Then Little Pea came along.

While the Peanut was more than happy to get out of the house and be my shopping buddy, Little Pea is a handful at the store.

“No cart! Go home!” followed by a constant stream of whining that escalates into full out screaming in order to get me to hustle just a bit faster. I can’t even tell you how many unfinished lists I suffered through.

Both girls loved their Melissa & Doug shopping cart and play food and we’ve played dozens of games of shopping at home but when it came to the real deal I just couldn’t bear going anywhere near the grocery aisles with Little Pea.

Thank goodness for good friends with older kids who have blazed those parenting trails. After another dinner of macaroni & cheese because I didn’t have what I needed on hand,  I vented my frustrations with my friend Zina from Let’s Lasso the Moon. She gave me the most brilliant and easy solution:

Give Little Pea her own shopping list!

So I dug up every single stitch of playfood we have in the house and set up a pretend grocery store on her little kitchen table. I put all the fresh ingredients in one bin and all the pantry/fridge items in a second one. I wrote out a shopping list using the same paper I’ve been using for household to-do’s and told Little Pea:

“This is YOUR shopping list. It is VERY important. Will you please help me to find these things?”

Obviously at 2.5 years old, reading the list wasn’t something she’s able to do on her own so I prompted her for each item.

“Can you find the milk?”:

“Check your list, did we miss anything?”:

“Which veggies should we grab for dinner tonight?”:

She was absolutely 100% enamored with this game. We went through the list several times and she still continued to play after I was done and had to get some other things going instead.

But the best news? It has completely changed our shopping trips. Now that I give her a list of her own to carry through the store she has some responsibility over things we need to find. It was exactly the control she seems to have needed. She also feels so important with her very own list and the butchers and deli helpers have all commented on it which only makes her feel even more special.

We love our play food and kitchen but I had no idea it could be used to fix such a stressful situation. I love shopping with my little helper now. (But I still keep that emergency bag of goldfish in my purse just in case. Luck favors the prepared.)

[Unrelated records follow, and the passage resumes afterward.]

/-- **THE 𝐓-IMAGE LAWS AT AN EXPANSION CHILD OF AN ABSENT PARENT** for the witness `graftAbove k (dropBFrom k tpar) (zeroRB u)` (old `𝐄 ∕ 𝐑` and the old `𝐁^{(j)}`, `j < k`, of
`tpar`; `𝐁^{(k)} := 0`; the universal new `𝐄^{(k+1)}` of `u`; no new `𝐑 ∕ 𝐁`): from the parent's inductive assumptions for `tpar` and the FOUR level-`(k+1)` 𝐄-CLAUSES of the
witness on the child's tower (transferred from elsewhere by the caller) — the zeroed terms obey their laws by `0 ≤ B₀`, `0 ≤ g_{k+1}` and the RG equation of record.  NOTHING is
owed by a supplier here. [cite: Balaban1988Convergent, §2 p.262, (3.25) p.270, (2.27)–(2.31) pp.259–260, (2.40)–(2.42) p.261; Balaban1987RG1, (0.20) p.256] -/
theorem lawsT_child_absent_of_newEClauses (hB₀ : 0 ≤ θ.s2.lf.B₀) {k : ℕ} (s : SeqOfRecord F θ.ν θ.τ9.M (gOfRecord₁₃Chi F N θ.toStage13Params χ p) p.K (k + 1))
    {tpar u : Sect2.TermValues (F.P p.K) (MatA N) (FluctV N) θ.τ9.M}
    (hlaw : Sect2.LawsRT (sect2TowerOfRecord F N (FluctV N) p.K (settingOfRecord₁₃Chi F N θ.toStage13Params χ p) (θ.rzAtChi χ p s.init) s.init tpar)
      (settingOfRecord₁₃Chi F N θ.toStage13Params χ p).lf k)
    (hEcl :
      (∀ X z g φ ψ, (sect2TowerOfRecord F N (FluctV N) p.K (settingOfRecord₁₃Chi F N θ.toStage13Params χ p) (θ.rzAtChi χ p s) s (graftAbove k (dropBFrom k tpar) (zeroRB u))).agreeOn (k + 1) X φ ψ →
        (graftAbove k (dropBFrom k tpar) (zeroRB u)).E (k + 1) X z g φ = (graftAbove k (dropBFrom k tpar) (zeroRB u)).E (k + 1) X z g ψ) ∧
      (∀ X z g v φ, (graftAbove k (dropBFrom k tpar) (zeroRB u)).E (k + 1) X z g
          ((sect2TowerOfRecord F N (FluctV N) p.K (settingOfRecord₁₃Chi F N θ.toStage13Params χ p) (θ.rzAtChi χ p s) s (graftAbove k (dropBFrom k tpar) (zeroRB u))).act v φ) =
        (graftAbove k (dropBFrom k tpar) (zeroRB u)).E (k + 1) X z g φ) ∧
      (∀ X z g φ, 0 ≤ g → g ≤ (settingOfRecord₁₃Chi F N θ.toStage13Params χ p).lf.γ →
        φ ∈ (sect2TowerOfRecord F N (FluctV N) p.K (settingOfRecord₁₃Chi F N θ.toStage13Params χ p) (θ.rzAtChi χ p s) s (graftAbove k (dropBFrom k tpar) (zeroRB u))).space (k + 1) X
            ((settingOfRecord₁₃Chi F N θ.toStage13Params χ p).lf.alpha0 ((settingOfRecord₁₃Chi F N θ.toStage13Params χ p).flow.g (k + 1)))
            ((settingOfRecord₁₃Chi F N θ.toStage13Params χ p).lf.alpha1 ((settingOfRecord₁₃Chi F N θ.toStage13Params χ p).flow.g (k + 1))) →
          ‖(graftAbove k (dropBFrom k tpar) (zeroRB u)).E (k + 1) X z g φ‖ ≤
            (settingOfRecord₁₃Chi F N θ.toStage13Params χ p).lf.E₀ *
              Real.exp (-((1 + 4 * (settingOfRecord₁₃Chi F N θ.toStage13Params χ p).βc) * (settingOfRecord₁₃Chi F N θ.toStage13Params χ p).lf.κ) * (Sect2.domSys (F.P p.K) θ.τ9.M (k + 1)).dj X)) ∧
      (∀ X z g, 0 ≤ g → g ≤ (settingOfRecord₁₃Chi F N θ.toStage13Params χ p).lf.γ →
        AnalyticOnNhd ℂ ((graftAbove k (dropBFrom k tpar) (zeroRB u)).E (k + 1) X z g)
          ((sect2TowerOfRecord F N (FluctV N) p.K (settingOfRecord₁₃Chi F N θ.toStage13Params χ p) (θ.rzAtChi χ p s) s (graftAbove k (dropBFrom k tpar) (zeroRB u))).space (k + 1) X
            ((settingOfRecord₁₃Chi F N θ.toStage13Params χ p).lf.alpha0 ((settingOfRecord₁₃Chi F N θ.toStage13Params χ p).flow.g (k + 1)))
            ((settingOfRecord₁₃Chi F N θ.toStage13Params χ p).lf.alpha1 ((settingOfRecord₁₃Chi F N θ.toStage13Params χ p).flow.g (k + 1)))))) :
    Sect2.LawsT (sect2TowerOfRecord F N (FluctV N) p.K (settingOfRecord₁₃Chi F N θ.toStage13Params χ p) (θ.rzAtChi χ p s) s (graftAbove k (dropBFrom k tpar) (zeroRB u)))
      (settingOfRecord₁₃Chi F N θ.toStage13Params χ p).lf (settingOfRecord₁₃Chi F N θ.toStage13Params χ p).βc k := by
  obtain ⟨hlocE, hinvE, hbdE, hanE⟩ := hEcl
  have hlt := Nat.lt_succ_self k
  have hR' : ∀ X φ, (graftAbove k (dropBFrom k tpar) (zeroRB u)).R (k + 1) X φ = 0 := fun X φ => by
    rw [graftAbove_R_of_lt _ _ hlt]; rfl
  have hB' : ∀ X φ a, (graftAbove k (dropBFrom k tpar) (zeroRB u)).B (k + 1) X φ a = 0 := fun X φ a => by
    rw [graftAbove_B_of_lt _ _ hlt]; rfl
  have hBk : ∀ X φ a, (graftAbove k (dropBFrom k tpar) (zeroRB u)).B k X φ a = 0 := fun X φ a => by
    rw [graftAbove_B_of_le _ _ le_rfl, dropBFrom_B_of_le _ le_rfl]
  refine lawsT_towerOfTerms_crossFrame (settingOfRecord₁₃Chi F N θ.toStage13Params χ p) (Rz := θ.rzAtChi χ p s.init) (Rz' := θ.rzAtChi χ p s) rfl rfl
    (Ω := s.init.Ω) (Ω' := s.Ω) (fun i hi => (seq_init_Ω_of_le s hi).symm) (t := tpar) (t' := graftAbove k (dropBFrom k tpar) (zeroRB u))
    (fun j hj X z g φ => graftAbove_E_of_le (dropBFrom k tpar) (zeroRB u) hj X z g φ) (fun j hj X φ => graftAbove_R_of_le (dropBFrom k tpar) (zeroRB u) hj X φ)
    (fun j hj X φ a => ?_) hlaw (fun _ X φ a _ => ?_) (fun _ X a => ?_)
    (lfNewTerms_of_newE_of_noR_of_noB _ _ _ (settingOfRecord₁₃_satisfiesRG_chi F N θ.toStage13Params χ p (k + 1) k hlt) hR' hB' hlocE hinvE hbdE hB₀
      (B16RLeafRecord13LiveChi.gOfRecord₁₃_succ_nonneg F N θ.toStage13Params χ p k))
    hanE (fun X => analyticR_of_noR hR' X _) (fun X a => analyticB_of_noB hB' X a _)
  · rw [graftAbove_B_of_le _ _ hj.le X φ a, dropBFrom_B_of_lt _ hj]
  · rw [hBk, norm_zero]; exact mul_nonneg hB₀ (Real.exp_nonneg _)
  · exact analyticB_of_noB (j := k) hBk X a _

end ChildLaws

/-! ## §1. The minimal supply gives the supply -/

/-! ## §2. Theorem 1 and the (S1ᵀ) slot re-keyed on the minimal supply -/

end Summit.QuantumFields.YangMills.Theorems.BalabanUVNodesN11Sect3SupplySpliceChi

end



/-!
# χ-GENERIC RE-ISSUE (WORK ORDER RC-1 «RE-CENTRE THE RECORD», director-ym №462 (B) ∕ №467 (D)) of `BalabanUVNodesN11Sect3SupplySpliceOwnBoundary`

Cell `pub-ymgap` (HUMAN RULING D-0062, Track A), seat `pub-ymgap-dag-n11-d` (N11 [B14] s2; N11-σ campaign, `N11-G44-RC1-REACH-CENSUS.md`).  The CENTRE-TYPED
declarations of `BalabanUVNodesN11Sect3SupplySpliceOwnBoundary` (those whose statement reads the (2.9) cut-off centre through `gOfRecord₁₃ ∕ EOfRecord₁₃ ∕ Provisos₁₃… ∕ T∕SLaw₁₃… ∕
UbgOfRecord₁₃… ∕ WtOfRecord₁₃… ∕ datum∕tower∕coreOfRecord₁₃…`) RE-ISSUED VERBATIM in the β-slot `χ : ChiSlot F N` over [Ax-3b]∕[Ax-3c]∕[Ax-3d]'s χ-generic carriers
(`Node00/Record13Chi` ∕ `Record13CoPHChi` ∕ `Record13SepCoPHChi`): σ = (binder `(χ : ChiSlot F N)` after `θ`; Node00 defs `X ↦ XChi … χ`; Node00 rows `Y ↦ Y_chi`;
this lane's sibling modules `…Chi` for Summits-side dependencies); SAME short names in the sibling namespace `…BalabanUVNodesN11Sect3SupplySpliceOwnBoundaryChi` (consumers switch by namespace);
the 15 centre-FREE declarations of the original are NOT copied — they are reused BY NAME (`open … (…)` below).  At `χ := chiβOfRecord₁₃ θ` every statement here is
DEFINITIONALLY the landed one ([Ax-3b]'s `rfl` receipts); at `χ := chiβOfRecord₁₃Ax θ` it is what the Ax-record's N11 machine reads.  Nothing of record edited (body-freeze №460 (2)).

HONEST FRAMING.  Count-neutral kernel re-elaboration of landed N11 bookkeeping∕estimates in a parameter; every HYPOTHESIS of the original stays a hypothesis; nothing of
Bałaban asserted beyond what the original file proves; N11 NOT discharged; K-items untouched; counts unmoved.  One finite `𝕋⁴_{L^K}` programme at fixed `ε = L^{−K}` —
NOT ℝ⁴, NOT OS, NOT a mass gap, NOT Clay.  No `sorry`∕`instance`∕`notation`.  Sources: as the original module, plus [I] = [Balaban1987RG1] (2.9) p.266 (the cut-off's centre).
-/

noncomputable section

open MeasureTheory
open scoped BigOperators Matrix.Norms.L2Operator

namespace Summit.QuantumFields.YangMills.Theorems.BalabanUVNodesN11Sect3SupplySpliceOwnBoundaryChi

open Summit.QuantumFields.YangMills.Theorems.BalabanUVNodesN11Sect3SupplySpliceOwnBoundary (graftAboveB graftAboveB_E graftAboveB_E_of_le graftAboveB_R_of_le graftAboveB_B_of_lt graftAboveB_B_of_le graftAboveB_E_of_lt graftAboveB_R_of_lt graftAboveB_E_succ graftAboveB_R_succ graftAboveB_B_fun_of_le lfNewTerms_graftAboveB sect3SupplyAt_of_ownBSupply_of_guard sect3SupplyAt_of_ownBSupply_at_present_children sect3SupplyAt_of_ownBSupply_at_labels)
open Literature.MathematicalPhysics.QuantumFieldTheory.Balaban1983to89 T4Continuum Node00 Node00.Tk DagBinding
open Step B14.Eq227LocalizedTerms
open Literature.MathematicalPhysics.QuantumFieldTheory.Balaban1983to89.B14SeparationOfRecord (exists_label_of_slotsTOfRecord_succ_ne_zero)
open BalabanUVNodesN11Sect3SupplyDefs (Sect3SupplyAt)
open BalabanUVNodesN11Sect3SupplySpliceDefs
open BalabanUVNodesN11Sect3SupplySpliceFrame
open BalabanUVNodesN11Sect3SupplySpliceChi (lawsT_child_absent_of_newEClauses)
open BalabanUVNodesN11NoExpansionStepReductionRePinnedUnivECoPH (newEClauses_of_lawsT_of_eqE)

/-! ## §1  The graft with the level-`k` boundary term from the new source -/

variable {F : T4Family} {N : ℕ} [NeZero N]
variable (θ : Stage13HParams F N) (χ : ChiSlot F N) (p : B12.RunParams)

/-! ## §2  The child's laws for the graft with the re-issued boundary term -/

section ChildLaws

/-- **THE 𝐓-IMAGE LAWS AT AN EXPANSION CHILD for `graftAboveB k tpar u`**: from the parent's inductive assumptions for `tpar` (`Sect2.LawsRT` at `init s′`), (O1′) the bound and
analyticity of the SUPPLIER's `u.B k` on the child's `Ũ^c_k(X)` (void at `k = 0`), and (O2) r11's new-term obligations + analyticity at `k+1` for `u` — by
`…SpliceFrame.lawsT_towerOfTerms_crossFrame` with `𝐁`-agreement below `k` only. [cite: Balaban1988Convergent, §2 p.262, §3 p.279, (2.27)–(2.31) pp.259–260, (2.38)–(2.42) p.261] -/
theorem lawsT_child_graftAboveB_of_rows {k : ℕ} (s : SeqOfRecord F θ.ν θ.τ9.M (gOfRecord₁₃Chi F N θ.toStage13Params χ p) p.K (k + 1)) {tpar u : Sect2.TermValues (F.P p.K) (MatA N) (FluctV N) θ.τ9.M}
    (hlaw : Sect2.LawsRT (sect2TowerOfRecord F N (FluctV N) p.K (settingOfRecord₁₃Chi F N θ.toStage13Params χ p) (θ.rzAtChi χ p s.init) s.init tpar) (settingOfRecord₁₃Chi F N θ.toStage13Params χ p).lf k)
    (hO1 : 1 ≤ k →
      (∀ (X : (Sect2.domSys (F.P p.K) θ.τ9.M k).Dom) (φ : Sect2.CPair (F.P p.K) (MatA N)) (a : SFluct (F.P p.K) (FluctV N)),
        φ ∈ (sect2TowerOfRecord F N (FluctV N) p.K (settingOfRecord₁₃Chi F N θ.toStage13Params χ p) (θ.rzAtChi χ p s) s u).spaceB k X →
          ‖u.B k X φ a‖ ≤ (settingOfRecord₁₃Chi F N θ.toStage13Params χ p).lf.B₀ * Real.exp (-(settingOfRecord₁₃Chi F N θ.toStage13Params χ p).lf.κ * (Sect2.domSys (F.P p.K) θ.τ9.M k).dj X)) ∧
      (∀ (X : (Sect2.domSys (F.P p.K) θ.τ9.M k).Dom) (a : SFluct (F.P p.K) (FluctV N)),
        AnalyticOnNhd ℂ (fun φ => u.B k X φ a) ((sect2TowerOfRecord F N (FluctV N) p.K (settingOfRecord₁₃Chi F N θ.toStage13Params χ p) (θ.rzAtChi χ p s) s u).spaceB k X)))
    (hO2 : Step.LFNewTerms (sect2TowerOfRecord F N (FluctV N) p.K (settingOfRecord₁₃Chi F N θ.toStage13Params χ p) (θ.rzAtChi χ p s) s u) (settingOfRecord₁₃Chi F N θ.toStage13Params χ p).lf (settingOfRecord₁₃Chi F N θ.toStage13Params χ p).βc k)
    (hanE : ∀ (X : (Sect2.domSys (F.P p.K) θ.τ9.M (k + 1)).Dom) (z : Site (F.P p.K) (k + 1)) (g : ℝ), 0 ≤ g → g ≤ (settingOfRecord₁₃Chi F N θ.toStage13Params χ p).lf.γ →
      AnalyticOnNhd ℂ (u.E (k + 1) X z g)
        ((sect2TowerOfRecord F N (FluctV N) p.K (settingOfRecord₁₃Chi F N θ.toStage13Params χ p) (θ.rzAtChi χ p s) s u).space (k + 1) X
          ((settingOfRecord₁₃Chi F N θ.toStage13Params χ p).lf.alpha0 ((settingOfRecord₁₃Chi F N θ.toStage13Params χ p).flow.g (k + 1))) ((settingOfRecord₁₃Chi F N θ.toStage13Params χ p).lf.alpha1 ((settingOfRecord₁₃Chi F N θ.toStage13Params χ p).flow.g (k + 1)))))
    (hanR : ∀ X : (Sect2.domSys (F.P p.K) θ.τ9.M (k + 1)).Dom,
      AnalyticOnNhd ℂ (u.R (k + 1) X)
        ((sect2TowerOfRecord F N (FluctV N) p.K (settingOfRecord₁₃Chi F N θ.toStage13Params χ p) (θ.rzAtChi χ p s) s u).space (k + 1) X
          ((settingOfRecord₁₃Chi F N θ.toStage13Params χ p).lf.alpha0 ((settingOfRecord₁₃Chi F N θ.toStage13Params χ p).flow.g (k + 1))) ((settingOfRecord₁₃Chi F N θ.toStage13Params χ p).lf.alpha1 ((settingOfRecord₁₃Chi F N θ.toStage13Params χ p).flow.g (k + 1)))))
    (hanB : ∀ (X : (Sect2.domSys (F.P p.K) θ.τ9.M (k + 1)).Dom) (a : SFluct (F.P p.K) (FluctV N)),
      AnalyticOnNhd ℂ (fun φ => u.B (k + 1) X φ a) ((sect2TowerOfRecord F N (FluctV N) p.K (settingOfRecord₁₃Chi F N θ.toStage13Params χ p) (θ.rzAtChi χ p s) s u).spaceB (k + 1) X)) :
    Sect2.LawsT (sect2TowerOfRecord F N (FluctV N) p.K (settingOfRecord₁₃Chi F N θ.toStage13Params χ p) (θ.rzAtChi χ p s) s (graftAboveB k tpar u)) (settingOfRecord₁₃Chi F N θ.toStage13Params χ p).lf (settingOfRecord₁₃Chi F N θ.toStage13Params χ p).βc k := by
  refine lawsT_towerOfTerms_crossFrame (settingOfRecord₁₃Chi F N θ.toStage13Params χ p) (Rz := θ.rzAtChi χ p s.init) (Rz' := θ.rzAtChi χ p s) rfl rfl
    (Ω := s.init.Ω) (Ω' := s.Ω) (fun i hi => (seq_init_Ω_of_le s hi).symm) (t := tpar) (t' := graftAboveB k tpar u)
    (fun j hj X z g φ => graftAboveB_E_of_le tpar u hj X z g φ) (fun j hj X φ => graftAboveB_R_of_le tpar u hj X φ)
    (fun j hj X φ a => graftAboveB_B_of_lt tpar u hj X φ a) hlaw (fun h1 X φ a hφ => ?_) (fun h1 X a => ?_)
    (lfNewTerms_graftAboveB _ _ _ hO2) (fun X z g hg0 hgγ => ?_) (fun X => ?_) (fun X a => ?_)
  · rw [graftAboveB_B_of_le tpar u le_rfl]; exact (hO1 h1).1 X φ a hφ
  · rw [graftAboveB_B_fun_of_le tpar u le_rfl]; exact (hO1 h1).2 X a
  · rw [graftAboveB_E_succ]; exact hanE X z g hg0 hgγ
  · rw [graftAboveB_R_succ]; exact hanR X
  · rw [graftAboveB_B_fun_of_le tpar u (Nat.le_succ k)]; exact hanB X a
/-- **Global solutions of the clamped system.** If `F` is jointly continuous on `[a, b] × ℝ^ι` and
`K`-Lipschitz in `x` on each box `[ℓ t, u t]` (`ℓ ≤ u` continuous), then for every `t₀ ∈ [a, b]`
and every `x₀` the clamped system `x' = F(t, boxClamp (ℓ t) (u t) x)` has a solution on the whole
interval `[a, b]` with `x t₀ = x₀` (the clamped field is globally Lipschitz and bounded; Mathlib's
Picard–Lindelöf theorem on one large ball). [folklore] -/
private theorem exists_solution_clamped (hF : ContinuousOn (uncurry F) (Icc a b ×ˢ univ))
    (hK : ∀ t ∈ Icc a b, LipschitzOnWith K (F t) (Icc (ℓ t) (u t)))
    (hℓ : ContinuousOn ℓ (Icc a b)) (hu : ContinuousOn u (Icc a b)) (hle : ∀ t ∈ Icc a b, ℓ t ≤ u t)
    {t₀ : ℝ} (ht₀ : t₀ ∈ Icc a b) (x₀ : ι → ℝ) :
    ∃ x : ℝ → ι → ℝ, x t₀ = x₀ ∧
      ∀ t ∈ Icc a b, HasDerivWithinAt x (F t (boxClamp (ℓ t) (u t) (x t))) (Icc a b) t := by
  -- a common bound `R₀` for the faces, hence for the boxes
  obtain ⟨Rℓ, hRℓ⟩ := isCompact_Icc.exists_bound_of_continuousOn hℓ
  obtain ⟨Ru, hRu⟩ := isCompact_Icc.exists_bound_of_continuousOn hu
  set R₀ := max Rℓ Ru with hR₀
  have hbox : ∀ t ∈ Icc a b, ∀ y ∈ Icc (ℓ t) (u t), y ∈ closedBall (0 : ι → ℝ) R₀ := by
    intro t ht y hy
    rw [mem_closedBall, dist_zero_right, pi_norm_le_iff_of_nonneg
      ((norm_nonneg _).trans ((hRℓ t ht).trans (le_max_left _ _)))]
    intro i
    rw [Real.norm_eq_abs, abs_le]
    constructor
    · have h1 : -Rℓ ≤ ℓ t i := by
        have := (norm_le_pi_norm (ℓ t) i).trans (hRℓ t ht)
        rw [Real.norm_eq_abs] at this
        linarith [neg_abs_le (ℓ t i)]
      linarith [hy.1 i, le_max_left Rℓ Ru]
    · have h1 : u t i ≤ Ru := by
        have := (norm_le_pi_norm (u t) i).trans (hRu t ht)
        rw [Real.norm_eq_abs] at this
        linarith [le_abs_self (u t i)]
      linarith [hy.2 i, le_max_right Rℓ Ru]
  -- a bound `L` for `F` on `[a, b] × closedBall 0 R₀`
  have hcpt : IsCompact (Icc a b ×ˢ closedBall (0 : ι → ℝ) R₀) :=
    isCompact_Icc.prod (isCompact_closedBall _ _)
  obtain ⟨C, hC⟩ := hcpt.exists_bound_of_continuousOn (hF.mono (prod_mono le_rfl (subset_univ _)))
  set L : ℝ≥0 := Real.toNNReal C with hL
  -- the clamped field
  set G : ℝ → (ι → ℝ) → ι → ℝ := fun t x => F t (boxClamp (ℓ t) (u t) x) with hG
  have hGval : ∀ t ∈ Icc a b, ∀ x, ‖G t x‖ ≤ L := by
    intro t ht x
    have hmem : (t, boxClamp (ℓ t) (u t) x) ∈ Icc a b ×ˢ closedBall (0 : ι → ℝ) R₀ :=
      ⟨ht, hbox t ht _ (boxClamp_mem_Icc (hle t ht) x)⟩
    exact (hC _ hmem).trans (Real.le_coe_toNNReal C)
  have hGlip : ∀ t ∈ Icc a b, LipschitzWith K (G t) := by
    intro t ht
    refine LipschitzWith.of_dist_le_mul fun x y => ?_
    have h1 := (hK t ht).dist_le_mul _ (boxClamp_mem_Icc (hle t ht) x) _ (boxClamp_mem_Icc (hle t ht) y)
    exact h1.trans (mul_le_mul_of_nonneg_left (dist_boxClamp_le _ _ x y) K.2)
  have hGcont : ∀ x, ContinuousOn (fun t => G t x) (Icc a b) := by
    intro x
    have h1 : ContinuousOn (fun t => (t, boxClamp (ℓ t) (u t) x)) (Icc a b) :=
      continuousOn_id.prodMk (continuousOn_boxClamp hℓ hu continuousOn_const)
    refine (hF.comp h1 ?_).congr fun t _ => rfl
    intro t ht
    exact ⟨ht, mem_univ _⟩
  -- Picard–Lindelöf on the ball of radius `L * (b - a)` about `x₀`
  have hab : a ≤ b := ht₀.1.trans ht₀.2
  set t₀' : Icc a b := ⟨t₀, ht₀⟩
  have hPL : IsPicardLindelof G t₀' x₀ (L * Real.toNNReal (b - a)) 0 L K := by
    refine ⟨fun t ht => (hGlip t ht).lipschitzOnWith, fun x _ => hGcont x,
      fun t ht x _ => hGval t ht x, ?_⟩
    rw [NNReal.coe_zero, sub_zero, NNReal.coe_mul, Real.coe_toNNReal _ (sub_nonneg.2 hab)]
    refine mul_le_mul_of_nonneg_left ?_ L.2
    exact max_le (by simp only [t₀']; linarith [ht₀.1]) (by simp only [t₀']; linarith [ht₀.2])
  obtain ⟨x, hx₀, hx⟩ := hPL.exists_eq_forall_mem_Icc_hasDerivWithinAt₀
  exact ⟨x, hx₀, hx⟩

Our play food is going on 3-4 years old now and has taken such a beating. I highly recommend:

- Fridge food: That juice bottle has been beloved by both girls.
- Dry goods:  The box of crackers has been a favorite.
- Farm fresh vegetables:  The carrot has been used for everything from a stirring stick to a snowman’s nose! ha.
- Play time produce fruit:  This is my favorite of the group, I love how colorful the fruit in this set is. Just the right amount of shine to it too.
- A grocery cart to put it all in: This was a Santa gift when the Peanut was 3. It was ALL she wanted for Christmas that year along with the dolly to put in it. Both girls have loved it to pieces.

Do you have any solid tricks for surviving the grocery store with your little one? Or is your peanut an angel like my Peanut was? I never understood the complaints till Little Pea tested me out. So thankful to have found a solution that worked!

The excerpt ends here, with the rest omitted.